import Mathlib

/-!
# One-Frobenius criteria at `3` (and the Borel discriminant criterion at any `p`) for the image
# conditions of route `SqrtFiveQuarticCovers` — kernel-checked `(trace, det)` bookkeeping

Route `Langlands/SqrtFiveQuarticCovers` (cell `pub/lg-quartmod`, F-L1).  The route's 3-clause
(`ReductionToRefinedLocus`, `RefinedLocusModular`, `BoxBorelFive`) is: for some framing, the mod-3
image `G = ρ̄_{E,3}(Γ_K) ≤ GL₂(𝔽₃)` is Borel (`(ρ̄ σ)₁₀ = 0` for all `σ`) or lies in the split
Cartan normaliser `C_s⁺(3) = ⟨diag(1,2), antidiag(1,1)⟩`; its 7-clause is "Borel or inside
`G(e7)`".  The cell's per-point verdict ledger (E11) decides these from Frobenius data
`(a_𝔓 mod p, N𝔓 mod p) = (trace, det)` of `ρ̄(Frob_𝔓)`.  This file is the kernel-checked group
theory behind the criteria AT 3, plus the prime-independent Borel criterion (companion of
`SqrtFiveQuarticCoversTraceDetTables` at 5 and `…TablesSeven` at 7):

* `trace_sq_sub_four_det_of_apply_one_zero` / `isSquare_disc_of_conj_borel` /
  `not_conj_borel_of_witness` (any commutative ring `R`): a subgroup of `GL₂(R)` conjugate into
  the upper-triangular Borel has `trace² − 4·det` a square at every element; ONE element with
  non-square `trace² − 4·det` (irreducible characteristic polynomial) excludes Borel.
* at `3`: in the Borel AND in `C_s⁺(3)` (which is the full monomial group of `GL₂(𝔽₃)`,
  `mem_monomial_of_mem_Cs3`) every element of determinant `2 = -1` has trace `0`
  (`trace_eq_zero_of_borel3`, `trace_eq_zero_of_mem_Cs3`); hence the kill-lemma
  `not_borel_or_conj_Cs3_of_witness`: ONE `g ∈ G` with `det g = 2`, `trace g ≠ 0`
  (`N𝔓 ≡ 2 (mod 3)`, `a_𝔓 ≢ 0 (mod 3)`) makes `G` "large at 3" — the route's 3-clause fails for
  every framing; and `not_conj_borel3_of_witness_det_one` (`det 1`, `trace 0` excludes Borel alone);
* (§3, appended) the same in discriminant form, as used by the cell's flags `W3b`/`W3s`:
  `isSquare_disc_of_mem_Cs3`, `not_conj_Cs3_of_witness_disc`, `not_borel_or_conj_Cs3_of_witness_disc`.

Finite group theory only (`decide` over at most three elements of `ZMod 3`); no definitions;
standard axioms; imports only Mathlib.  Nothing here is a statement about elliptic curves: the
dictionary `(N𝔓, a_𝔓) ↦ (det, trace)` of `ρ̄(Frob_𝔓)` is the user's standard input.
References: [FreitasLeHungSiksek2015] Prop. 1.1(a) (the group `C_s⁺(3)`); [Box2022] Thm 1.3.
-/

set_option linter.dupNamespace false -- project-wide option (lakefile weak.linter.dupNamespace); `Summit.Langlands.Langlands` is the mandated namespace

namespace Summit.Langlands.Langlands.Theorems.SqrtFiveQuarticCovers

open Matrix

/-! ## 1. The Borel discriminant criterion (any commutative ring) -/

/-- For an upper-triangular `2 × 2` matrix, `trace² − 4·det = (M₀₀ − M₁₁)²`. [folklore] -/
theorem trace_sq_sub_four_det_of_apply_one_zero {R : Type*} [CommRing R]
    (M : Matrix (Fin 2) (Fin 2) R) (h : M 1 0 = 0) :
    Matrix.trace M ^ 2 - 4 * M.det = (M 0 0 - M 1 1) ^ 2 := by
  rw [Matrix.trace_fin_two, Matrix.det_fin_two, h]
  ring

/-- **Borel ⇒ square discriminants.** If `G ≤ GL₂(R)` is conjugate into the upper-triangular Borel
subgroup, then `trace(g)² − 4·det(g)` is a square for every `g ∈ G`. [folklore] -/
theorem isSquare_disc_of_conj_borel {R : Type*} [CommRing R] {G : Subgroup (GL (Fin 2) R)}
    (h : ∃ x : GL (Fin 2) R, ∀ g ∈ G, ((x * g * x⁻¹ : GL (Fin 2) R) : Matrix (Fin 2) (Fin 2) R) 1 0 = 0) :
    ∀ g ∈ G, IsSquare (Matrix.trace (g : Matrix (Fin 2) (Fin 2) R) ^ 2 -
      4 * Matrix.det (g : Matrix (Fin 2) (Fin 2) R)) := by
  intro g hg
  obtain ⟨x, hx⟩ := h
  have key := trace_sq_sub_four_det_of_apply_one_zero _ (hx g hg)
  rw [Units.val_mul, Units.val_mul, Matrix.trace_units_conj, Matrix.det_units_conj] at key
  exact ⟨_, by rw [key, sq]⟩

§ §

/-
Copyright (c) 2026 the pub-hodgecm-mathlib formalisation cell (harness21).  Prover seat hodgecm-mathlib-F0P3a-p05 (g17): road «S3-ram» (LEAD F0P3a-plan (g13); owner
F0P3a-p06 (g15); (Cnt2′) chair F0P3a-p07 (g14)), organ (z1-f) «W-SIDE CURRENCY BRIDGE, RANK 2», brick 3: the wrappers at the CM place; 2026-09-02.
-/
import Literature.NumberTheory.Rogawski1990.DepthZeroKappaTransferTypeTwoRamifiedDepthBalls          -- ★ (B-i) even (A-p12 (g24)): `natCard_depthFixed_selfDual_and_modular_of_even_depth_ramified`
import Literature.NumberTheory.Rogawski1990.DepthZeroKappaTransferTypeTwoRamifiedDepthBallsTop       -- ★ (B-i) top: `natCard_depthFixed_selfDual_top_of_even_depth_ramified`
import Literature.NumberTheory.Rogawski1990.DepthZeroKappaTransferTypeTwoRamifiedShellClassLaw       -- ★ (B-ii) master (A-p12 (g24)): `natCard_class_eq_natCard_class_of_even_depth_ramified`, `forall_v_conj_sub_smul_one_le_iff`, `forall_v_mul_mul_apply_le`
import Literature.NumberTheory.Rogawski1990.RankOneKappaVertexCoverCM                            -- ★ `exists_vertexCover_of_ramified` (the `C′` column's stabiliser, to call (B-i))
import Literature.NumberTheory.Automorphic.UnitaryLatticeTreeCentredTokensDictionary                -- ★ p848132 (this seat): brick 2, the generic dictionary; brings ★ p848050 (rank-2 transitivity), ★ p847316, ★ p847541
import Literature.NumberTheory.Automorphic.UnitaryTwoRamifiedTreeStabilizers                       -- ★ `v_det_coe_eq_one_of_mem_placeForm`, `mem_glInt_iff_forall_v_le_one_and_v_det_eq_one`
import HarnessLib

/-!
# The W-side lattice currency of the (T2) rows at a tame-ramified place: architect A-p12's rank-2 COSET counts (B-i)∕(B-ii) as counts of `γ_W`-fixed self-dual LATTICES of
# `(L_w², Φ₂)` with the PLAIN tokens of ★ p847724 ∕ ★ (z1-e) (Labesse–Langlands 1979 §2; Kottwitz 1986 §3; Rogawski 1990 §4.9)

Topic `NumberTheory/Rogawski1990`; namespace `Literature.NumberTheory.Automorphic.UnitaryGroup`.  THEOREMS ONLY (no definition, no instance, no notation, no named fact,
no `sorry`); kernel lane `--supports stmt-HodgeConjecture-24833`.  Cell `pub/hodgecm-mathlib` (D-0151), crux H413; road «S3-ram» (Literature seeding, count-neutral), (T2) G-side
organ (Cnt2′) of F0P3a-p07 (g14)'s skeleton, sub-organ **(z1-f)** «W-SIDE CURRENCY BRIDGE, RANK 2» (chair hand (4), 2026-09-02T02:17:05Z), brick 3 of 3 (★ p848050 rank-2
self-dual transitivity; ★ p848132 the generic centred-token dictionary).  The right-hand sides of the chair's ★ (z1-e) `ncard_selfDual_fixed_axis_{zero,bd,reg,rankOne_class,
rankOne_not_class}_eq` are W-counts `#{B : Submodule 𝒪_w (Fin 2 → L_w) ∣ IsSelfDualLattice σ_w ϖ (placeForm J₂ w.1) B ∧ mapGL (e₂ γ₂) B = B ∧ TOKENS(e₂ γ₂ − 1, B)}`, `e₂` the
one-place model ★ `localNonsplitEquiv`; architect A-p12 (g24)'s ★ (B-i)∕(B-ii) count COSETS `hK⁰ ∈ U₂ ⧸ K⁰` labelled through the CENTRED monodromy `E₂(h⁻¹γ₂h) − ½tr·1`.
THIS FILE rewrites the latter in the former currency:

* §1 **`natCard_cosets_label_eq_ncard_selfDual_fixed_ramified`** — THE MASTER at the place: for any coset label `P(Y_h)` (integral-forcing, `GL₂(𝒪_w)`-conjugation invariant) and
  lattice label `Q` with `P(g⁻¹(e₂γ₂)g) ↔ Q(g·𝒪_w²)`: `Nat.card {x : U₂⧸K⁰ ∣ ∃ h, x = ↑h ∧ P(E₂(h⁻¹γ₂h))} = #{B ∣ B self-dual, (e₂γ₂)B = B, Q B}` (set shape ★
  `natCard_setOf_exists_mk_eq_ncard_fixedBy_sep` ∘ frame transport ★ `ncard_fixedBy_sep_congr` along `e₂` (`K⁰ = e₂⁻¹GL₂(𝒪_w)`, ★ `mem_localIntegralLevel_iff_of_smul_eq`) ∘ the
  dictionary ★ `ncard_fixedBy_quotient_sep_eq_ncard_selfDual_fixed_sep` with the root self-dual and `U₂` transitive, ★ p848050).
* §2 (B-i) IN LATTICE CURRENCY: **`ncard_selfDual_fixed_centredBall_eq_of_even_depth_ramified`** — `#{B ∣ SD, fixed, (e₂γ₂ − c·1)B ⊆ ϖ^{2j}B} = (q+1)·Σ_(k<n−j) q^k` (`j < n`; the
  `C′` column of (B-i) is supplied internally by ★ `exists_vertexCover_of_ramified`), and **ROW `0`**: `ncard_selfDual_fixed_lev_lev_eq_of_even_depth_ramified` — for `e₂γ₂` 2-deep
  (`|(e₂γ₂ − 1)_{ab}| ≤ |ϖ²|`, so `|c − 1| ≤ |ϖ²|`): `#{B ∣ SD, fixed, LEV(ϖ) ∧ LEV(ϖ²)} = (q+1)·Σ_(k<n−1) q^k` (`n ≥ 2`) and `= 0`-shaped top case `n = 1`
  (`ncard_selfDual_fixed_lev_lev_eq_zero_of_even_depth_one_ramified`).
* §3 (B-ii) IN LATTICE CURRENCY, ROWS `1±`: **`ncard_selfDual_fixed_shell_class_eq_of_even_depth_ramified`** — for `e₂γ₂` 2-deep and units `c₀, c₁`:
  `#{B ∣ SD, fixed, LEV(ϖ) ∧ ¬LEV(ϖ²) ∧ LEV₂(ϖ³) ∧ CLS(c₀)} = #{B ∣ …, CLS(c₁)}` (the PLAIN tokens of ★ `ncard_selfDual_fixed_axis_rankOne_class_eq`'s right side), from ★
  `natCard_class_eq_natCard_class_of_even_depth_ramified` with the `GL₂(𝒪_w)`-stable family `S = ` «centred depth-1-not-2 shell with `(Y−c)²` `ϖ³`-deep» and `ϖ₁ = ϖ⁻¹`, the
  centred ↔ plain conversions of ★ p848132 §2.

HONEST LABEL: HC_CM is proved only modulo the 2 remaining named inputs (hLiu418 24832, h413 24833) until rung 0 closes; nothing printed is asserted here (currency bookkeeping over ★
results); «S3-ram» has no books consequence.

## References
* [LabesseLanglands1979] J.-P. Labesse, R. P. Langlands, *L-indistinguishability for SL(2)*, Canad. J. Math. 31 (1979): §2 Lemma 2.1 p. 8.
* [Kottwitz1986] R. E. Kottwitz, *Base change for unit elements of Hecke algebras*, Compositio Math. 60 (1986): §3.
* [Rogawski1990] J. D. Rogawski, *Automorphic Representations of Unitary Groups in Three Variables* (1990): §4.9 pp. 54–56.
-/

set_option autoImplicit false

§ §

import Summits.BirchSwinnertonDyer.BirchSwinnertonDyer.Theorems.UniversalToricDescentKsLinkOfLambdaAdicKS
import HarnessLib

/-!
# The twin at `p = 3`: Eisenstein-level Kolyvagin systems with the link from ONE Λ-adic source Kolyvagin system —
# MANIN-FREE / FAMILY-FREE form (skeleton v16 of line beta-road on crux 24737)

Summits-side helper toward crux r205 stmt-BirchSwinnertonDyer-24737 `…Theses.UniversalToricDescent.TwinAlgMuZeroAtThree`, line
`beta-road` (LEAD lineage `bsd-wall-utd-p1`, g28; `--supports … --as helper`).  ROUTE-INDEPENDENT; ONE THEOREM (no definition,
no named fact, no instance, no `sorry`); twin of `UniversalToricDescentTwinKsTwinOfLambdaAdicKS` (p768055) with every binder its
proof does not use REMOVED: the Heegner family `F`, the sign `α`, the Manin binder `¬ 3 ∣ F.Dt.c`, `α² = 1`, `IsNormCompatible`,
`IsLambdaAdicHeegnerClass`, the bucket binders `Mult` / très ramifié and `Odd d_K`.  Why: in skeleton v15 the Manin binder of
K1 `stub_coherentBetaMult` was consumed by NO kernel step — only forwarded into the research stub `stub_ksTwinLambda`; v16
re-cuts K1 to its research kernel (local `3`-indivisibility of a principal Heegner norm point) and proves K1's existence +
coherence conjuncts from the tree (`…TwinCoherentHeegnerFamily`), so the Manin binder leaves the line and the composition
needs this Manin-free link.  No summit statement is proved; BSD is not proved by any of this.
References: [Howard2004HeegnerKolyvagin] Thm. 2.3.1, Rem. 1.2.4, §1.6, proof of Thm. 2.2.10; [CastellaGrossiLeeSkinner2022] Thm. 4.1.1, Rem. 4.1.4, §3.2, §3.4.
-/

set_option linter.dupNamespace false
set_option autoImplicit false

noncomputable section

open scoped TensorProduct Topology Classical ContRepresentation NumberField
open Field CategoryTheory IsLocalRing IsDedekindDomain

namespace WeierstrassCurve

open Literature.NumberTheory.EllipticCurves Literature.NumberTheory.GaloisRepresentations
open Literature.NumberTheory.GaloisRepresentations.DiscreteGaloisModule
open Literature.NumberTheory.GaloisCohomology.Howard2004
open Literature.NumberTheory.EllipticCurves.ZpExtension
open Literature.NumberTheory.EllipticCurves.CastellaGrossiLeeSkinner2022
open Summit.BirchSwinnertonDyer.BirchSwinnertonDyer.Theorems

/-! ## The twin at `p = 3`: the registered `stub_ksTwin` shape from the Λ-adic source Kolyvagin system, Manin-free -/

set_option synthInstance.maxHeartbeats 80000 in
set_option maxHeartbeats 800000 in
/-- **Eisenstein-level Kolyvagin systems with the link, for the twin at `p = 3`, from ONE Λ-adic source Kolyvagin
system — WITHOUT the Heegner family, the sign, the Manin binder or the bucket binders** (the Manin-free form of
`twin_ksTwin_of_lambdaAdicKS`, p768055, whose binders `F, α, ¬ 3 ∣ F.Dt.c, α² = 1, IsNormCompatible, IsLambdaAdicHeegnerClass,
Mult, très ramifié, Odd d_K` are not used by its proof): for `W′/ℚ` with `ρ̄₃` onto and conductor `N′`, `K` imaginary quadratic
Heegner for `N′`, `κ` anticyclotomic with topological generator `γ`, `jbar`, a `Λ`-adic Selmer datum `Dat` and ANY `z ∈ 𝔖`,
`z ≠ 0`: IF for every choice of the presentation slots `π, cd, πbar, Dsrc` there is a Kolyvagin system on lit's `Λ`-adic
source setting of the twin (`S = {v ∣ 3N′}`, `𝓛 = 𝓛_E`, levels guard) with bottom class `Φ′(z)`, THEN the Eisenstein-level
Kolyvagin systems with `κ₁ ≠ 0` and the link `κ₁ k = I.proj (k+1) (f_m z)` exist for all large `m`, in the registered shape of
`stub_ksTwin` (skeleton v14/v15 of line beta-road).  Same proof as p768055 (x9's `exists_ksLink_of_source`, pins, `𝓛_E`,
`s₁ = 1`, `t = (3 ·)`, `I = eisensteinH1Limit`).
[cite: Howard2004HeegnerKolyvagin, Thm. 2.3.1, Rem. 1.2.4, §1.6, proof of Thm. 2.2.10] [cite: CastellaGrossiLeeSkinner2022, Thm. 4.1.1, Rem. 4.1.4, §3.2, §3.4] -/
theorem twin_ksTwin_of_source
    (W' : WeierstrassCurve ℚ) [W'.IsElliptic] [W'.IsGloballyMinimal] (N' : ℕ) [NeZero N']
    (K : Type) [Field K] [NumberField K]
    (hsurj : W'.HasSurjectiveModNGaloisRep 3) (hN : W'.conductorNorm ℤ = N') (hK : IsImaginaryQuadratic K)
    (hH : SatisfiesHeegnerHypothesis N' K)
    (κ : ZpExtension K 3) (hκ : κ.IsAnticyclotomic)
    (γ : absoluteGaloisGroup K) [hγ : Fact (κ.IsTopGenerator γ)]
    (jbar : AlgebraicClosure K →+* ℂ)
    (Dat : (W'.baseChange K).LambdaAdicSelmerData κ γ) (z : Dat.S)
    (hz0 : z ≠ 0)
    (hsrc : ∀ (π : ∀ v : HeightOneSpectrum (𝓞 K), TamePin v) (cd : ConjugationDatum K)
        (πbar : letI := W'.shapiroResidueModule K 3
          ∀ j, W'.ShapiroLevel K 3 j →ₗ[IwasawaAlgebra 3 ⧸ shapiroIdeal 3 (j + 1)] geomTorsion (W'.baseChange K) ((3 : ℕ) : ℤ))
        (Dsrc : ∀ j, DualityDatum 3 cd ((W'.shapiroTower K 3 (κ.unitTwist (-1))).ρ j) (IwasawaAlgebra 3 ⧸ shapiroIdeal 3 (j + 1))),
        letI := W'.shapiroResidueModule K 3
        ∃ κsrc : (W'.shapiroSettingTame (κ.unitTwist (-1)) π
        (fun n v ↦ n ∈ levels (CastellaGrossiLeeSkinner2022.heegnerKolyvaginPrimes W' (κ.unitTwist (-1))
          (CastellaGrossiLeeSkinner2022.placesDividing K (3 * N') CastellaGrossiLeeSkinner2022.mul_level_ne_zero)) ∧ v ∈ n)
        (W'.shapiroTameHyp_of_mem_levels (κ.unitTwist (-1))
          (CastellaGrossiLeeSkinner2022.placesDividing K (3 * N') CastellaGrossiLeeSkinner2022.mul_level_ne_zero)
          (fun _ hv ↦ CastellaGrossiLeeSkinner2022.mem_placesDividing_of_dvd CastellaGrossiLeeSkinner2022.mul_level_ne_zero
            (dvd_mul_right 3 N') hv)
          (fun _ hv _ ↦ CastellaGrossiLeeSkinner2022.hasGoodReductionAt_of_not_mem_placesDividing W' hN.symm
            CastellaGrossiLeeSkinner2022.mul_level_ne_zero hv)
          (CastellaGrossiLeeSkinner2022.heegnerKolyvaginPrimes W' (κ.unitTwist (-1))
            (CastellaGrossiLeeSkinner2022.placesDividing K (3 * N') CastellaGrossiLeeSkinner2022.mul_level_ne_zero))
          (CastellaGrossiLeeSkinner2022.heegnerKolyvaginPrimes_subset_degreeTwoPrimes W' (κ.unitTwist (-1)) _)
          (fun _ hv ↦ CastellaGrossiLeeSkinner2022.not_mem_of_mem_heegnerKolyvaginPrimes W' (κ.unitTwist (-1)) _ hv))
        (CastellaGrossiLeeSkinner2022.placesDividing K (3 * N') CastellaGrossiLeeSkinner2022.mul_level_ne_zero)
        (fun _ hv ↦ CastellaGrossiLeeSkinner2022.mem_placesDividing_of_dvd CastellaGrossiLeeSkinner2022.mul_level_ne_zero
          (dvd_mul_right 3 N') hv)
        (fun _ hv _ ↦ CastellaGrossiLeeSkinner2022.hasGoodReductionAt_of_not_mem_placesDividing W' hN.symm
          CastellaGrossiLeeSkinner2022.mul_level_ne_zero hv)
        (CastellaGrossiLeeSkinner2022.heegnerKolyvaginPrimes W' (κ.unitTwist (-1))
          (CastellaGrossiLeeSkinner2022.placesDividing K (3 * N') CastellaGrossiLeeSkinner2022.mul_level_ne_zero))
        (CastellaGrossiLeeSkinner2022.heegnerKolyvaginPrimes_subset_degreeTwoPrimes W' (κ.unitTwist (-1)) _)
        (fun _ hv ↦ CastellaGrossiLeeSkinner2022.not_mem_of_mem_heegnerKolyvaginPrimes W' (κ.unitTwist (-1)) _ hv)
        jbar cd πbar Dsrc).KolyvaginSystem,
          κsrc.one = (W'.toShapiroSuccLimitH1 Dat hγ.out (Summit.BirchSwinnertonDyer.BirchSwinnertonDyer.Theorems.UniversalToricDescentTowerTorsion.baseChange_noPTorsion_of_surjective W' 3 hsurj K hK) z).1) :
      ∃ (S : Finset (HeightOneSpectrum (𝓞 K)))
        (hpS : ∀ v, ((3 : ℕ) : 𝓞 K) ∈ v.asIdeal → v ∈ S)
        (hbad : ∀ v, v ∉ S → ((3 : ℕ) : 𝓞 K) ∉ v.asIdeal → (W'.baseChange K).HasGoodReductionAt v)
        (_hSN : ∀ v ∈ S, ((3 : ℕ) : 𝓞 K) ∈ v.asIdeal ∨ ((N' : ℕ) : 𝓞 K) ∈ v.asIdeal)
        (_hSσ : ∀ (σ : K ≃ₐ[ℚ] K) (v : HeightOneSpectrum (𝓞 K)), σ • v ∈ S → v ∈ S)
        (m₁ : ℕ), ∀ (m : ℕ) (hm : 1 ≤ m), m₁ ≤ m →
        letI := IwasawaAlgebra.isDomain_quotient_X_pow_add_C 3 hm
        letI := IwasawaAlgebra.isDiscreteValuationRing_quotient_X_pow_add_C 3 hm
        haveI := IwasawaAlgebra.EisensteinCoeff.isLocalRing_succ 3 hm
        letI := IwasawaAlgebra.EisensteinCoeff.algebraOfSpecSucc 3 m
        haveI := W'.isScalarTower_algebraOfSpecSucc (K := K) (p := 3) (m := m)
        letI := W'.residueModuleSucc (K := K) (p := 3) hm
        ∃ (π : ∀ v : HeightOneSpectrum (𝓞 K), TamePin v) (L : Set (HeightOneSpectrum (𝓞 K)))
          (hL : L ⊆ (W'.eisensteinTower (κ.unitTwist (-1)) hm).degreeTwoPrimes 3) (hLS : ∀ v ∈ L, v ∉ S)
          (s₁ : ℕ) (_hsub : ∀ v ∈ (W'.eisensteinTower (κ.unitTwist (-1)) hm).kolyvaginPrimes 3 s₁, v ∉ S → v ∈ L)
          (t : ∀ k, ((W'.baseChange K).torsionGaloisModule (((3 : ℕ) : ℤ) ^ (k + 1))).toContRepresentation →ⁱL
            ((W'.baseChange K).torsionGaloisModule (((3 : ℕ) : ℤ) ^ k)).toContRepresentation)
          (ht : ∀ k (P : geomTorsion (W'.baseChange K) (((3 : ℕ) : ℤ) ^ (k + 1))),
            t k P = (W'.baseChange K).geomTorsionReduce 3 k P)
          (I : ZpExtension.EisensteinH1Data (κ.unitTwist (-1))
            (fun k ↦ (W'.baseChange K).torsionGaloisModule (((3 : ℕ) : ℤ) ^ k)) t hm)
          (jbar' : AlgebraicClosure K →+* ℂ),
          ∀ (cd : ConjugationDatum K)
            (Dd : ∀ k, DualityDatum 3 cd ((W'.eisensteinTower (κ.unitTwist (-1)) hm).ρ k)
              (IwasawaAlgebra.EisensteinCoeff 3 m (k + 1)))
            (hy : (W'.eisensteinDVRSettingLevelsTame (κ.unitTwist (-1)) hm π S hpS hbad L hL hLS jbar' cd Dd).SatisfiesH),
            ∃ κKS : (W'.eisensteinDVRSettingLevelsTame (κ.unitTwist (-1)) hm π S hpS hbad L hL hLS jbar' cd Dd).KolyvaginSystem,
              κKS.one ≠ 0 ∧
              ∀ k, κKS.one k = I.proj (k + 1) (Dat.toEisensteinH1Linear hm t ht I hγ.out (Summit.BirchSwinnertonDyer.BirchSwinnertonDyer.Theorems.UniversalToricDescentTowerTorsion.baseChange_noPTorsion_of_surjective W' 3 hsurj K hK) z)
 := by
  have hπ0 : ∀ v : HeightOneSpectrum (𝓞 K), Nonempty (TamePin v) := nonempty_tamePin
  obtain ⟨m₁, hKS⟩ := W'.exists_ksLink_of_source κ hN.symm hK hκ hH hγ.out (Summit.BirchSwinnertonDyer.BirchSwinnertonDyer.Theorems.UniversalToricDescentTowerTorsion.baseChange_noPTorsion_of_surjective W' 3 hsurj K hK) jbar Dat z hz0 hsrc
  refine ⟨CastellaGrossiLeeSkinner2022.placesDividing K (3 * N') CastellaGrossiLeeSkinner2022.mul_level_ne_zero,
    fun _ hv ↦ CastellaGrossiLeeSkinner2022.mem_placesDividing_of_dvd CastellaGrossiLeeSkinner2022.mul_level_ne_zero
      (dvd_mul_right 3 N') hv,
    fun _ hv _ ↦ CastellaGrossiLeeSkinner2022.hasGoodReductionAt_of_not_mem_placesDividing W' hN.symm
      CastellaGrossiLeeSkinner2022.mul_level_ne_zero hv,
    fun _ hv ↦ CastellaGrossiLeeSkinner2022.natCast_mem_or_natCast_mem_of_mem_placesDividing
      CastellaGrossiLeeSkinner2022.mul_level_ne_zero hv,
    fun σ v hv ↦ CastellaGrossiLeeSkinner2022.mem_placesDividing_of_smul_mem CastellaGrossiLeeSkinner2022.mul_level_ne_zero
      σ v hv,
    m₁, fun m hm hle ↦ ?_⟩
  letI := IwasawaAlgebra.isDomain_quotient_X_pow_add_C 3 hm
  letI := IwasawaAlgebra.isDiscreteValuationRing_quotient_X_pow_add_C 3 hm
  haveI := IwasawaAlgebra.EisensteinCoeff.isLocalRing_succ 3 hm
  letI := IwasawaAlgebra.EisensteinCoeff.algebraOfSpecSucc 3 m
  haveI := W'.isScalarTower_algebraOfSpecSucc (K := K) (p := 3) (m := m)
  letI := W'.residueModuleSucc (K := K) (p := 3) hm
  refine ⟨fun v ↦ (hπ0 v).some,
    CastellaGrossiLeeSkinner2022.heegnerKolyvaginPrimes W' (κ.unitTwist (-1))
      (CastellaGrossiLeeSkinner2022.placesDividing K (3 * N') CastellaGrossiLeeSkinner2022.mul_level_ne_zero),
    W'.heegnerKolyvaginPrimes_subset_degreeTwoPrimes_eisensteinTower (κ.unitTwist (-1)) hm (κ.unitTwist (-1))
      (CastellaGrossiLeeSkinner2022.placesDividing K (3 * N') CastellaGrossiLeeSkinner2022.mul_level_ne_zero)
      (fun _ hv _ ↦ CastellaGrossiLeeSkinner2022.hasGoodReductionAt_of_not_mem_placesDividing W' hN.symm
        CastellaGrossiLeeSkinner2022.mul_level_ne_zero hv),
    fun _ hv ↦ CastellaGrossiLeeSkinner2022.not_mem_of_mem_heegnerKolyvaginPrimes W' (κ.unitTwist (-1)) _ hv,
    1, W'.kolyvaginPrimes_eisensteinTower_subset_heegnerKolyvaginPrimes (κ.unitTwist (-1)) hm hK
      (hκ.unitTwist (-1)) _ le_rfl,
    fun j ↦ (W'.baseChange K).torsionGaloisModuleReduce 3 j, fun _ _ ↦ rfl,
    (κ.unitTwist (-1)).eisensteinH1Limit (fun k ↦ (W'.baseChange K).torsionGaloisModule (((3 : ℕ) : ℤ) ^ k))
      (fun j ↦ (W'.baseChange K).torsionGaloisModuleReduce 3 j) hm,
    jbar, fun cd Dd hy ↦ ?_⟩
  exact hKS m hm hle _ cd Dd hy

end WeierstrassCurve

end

§ §

**EXERCISE OBJECTIVE:** In the listing above, locate the line containing "(M : Matrix" and the line containing "exact ⟨_, by rw [key, sq]⟩". Extract those two lines and every line between them, exactly as written, and only those.

**ANSWER TO THIS TASK:**
    (M : Matrix (Fin 2) (Fin 2) R) (h : M 1 0 = 0) :
    Matrix.trace M ^ 2 - 4 * M.det = (M 0 0 - M 1 1) ^ 2 := by
  rw [Matrix.trace_fin_two, Matrix.det_fin_two, h]
  ring

/-- **Borel ⇒ square discriminants.** If `G ≤ GL₂(R)` is conjugate into the upper-triangular Borel
subgroup, then `trace(g)² − 4·det(g)` is a square for every `g ∈ G`. [folklore] -/
theorem isSquare_disc_of_conj_borel {R : Type*} [CommRing R] {G : Subgroup (GL (Fin 2) R)}
    (h : ∃ x : GL (Fin 2) R, ∀ g ∈ G, ((x * g * x⁻¹ : GL (Fin 2) R) : Matrix (Fin 2) (Fin 2) R) 1 0 = 0) :
    ∀ g ∈ G, IsSquare (Matrix.trace (g : Matrix (Fin 2) (Fin 2) R) ^ 2 -
      4 * Matrix.det (g : Matrix (Fin 2) (Fin 2) R)) := by
  intro g hg
  obtain ⟨x, hx⟩ := h
  have key := trace_sq_sub_four_det_of_apply_one_zero _ (hx g hg)
  rw [Units.val_mul, Units.val_mul, Matrix.trace_units_conj, Matrix.det_units_conj] at key
  exact ⟨_, by rw [key, sq]⟩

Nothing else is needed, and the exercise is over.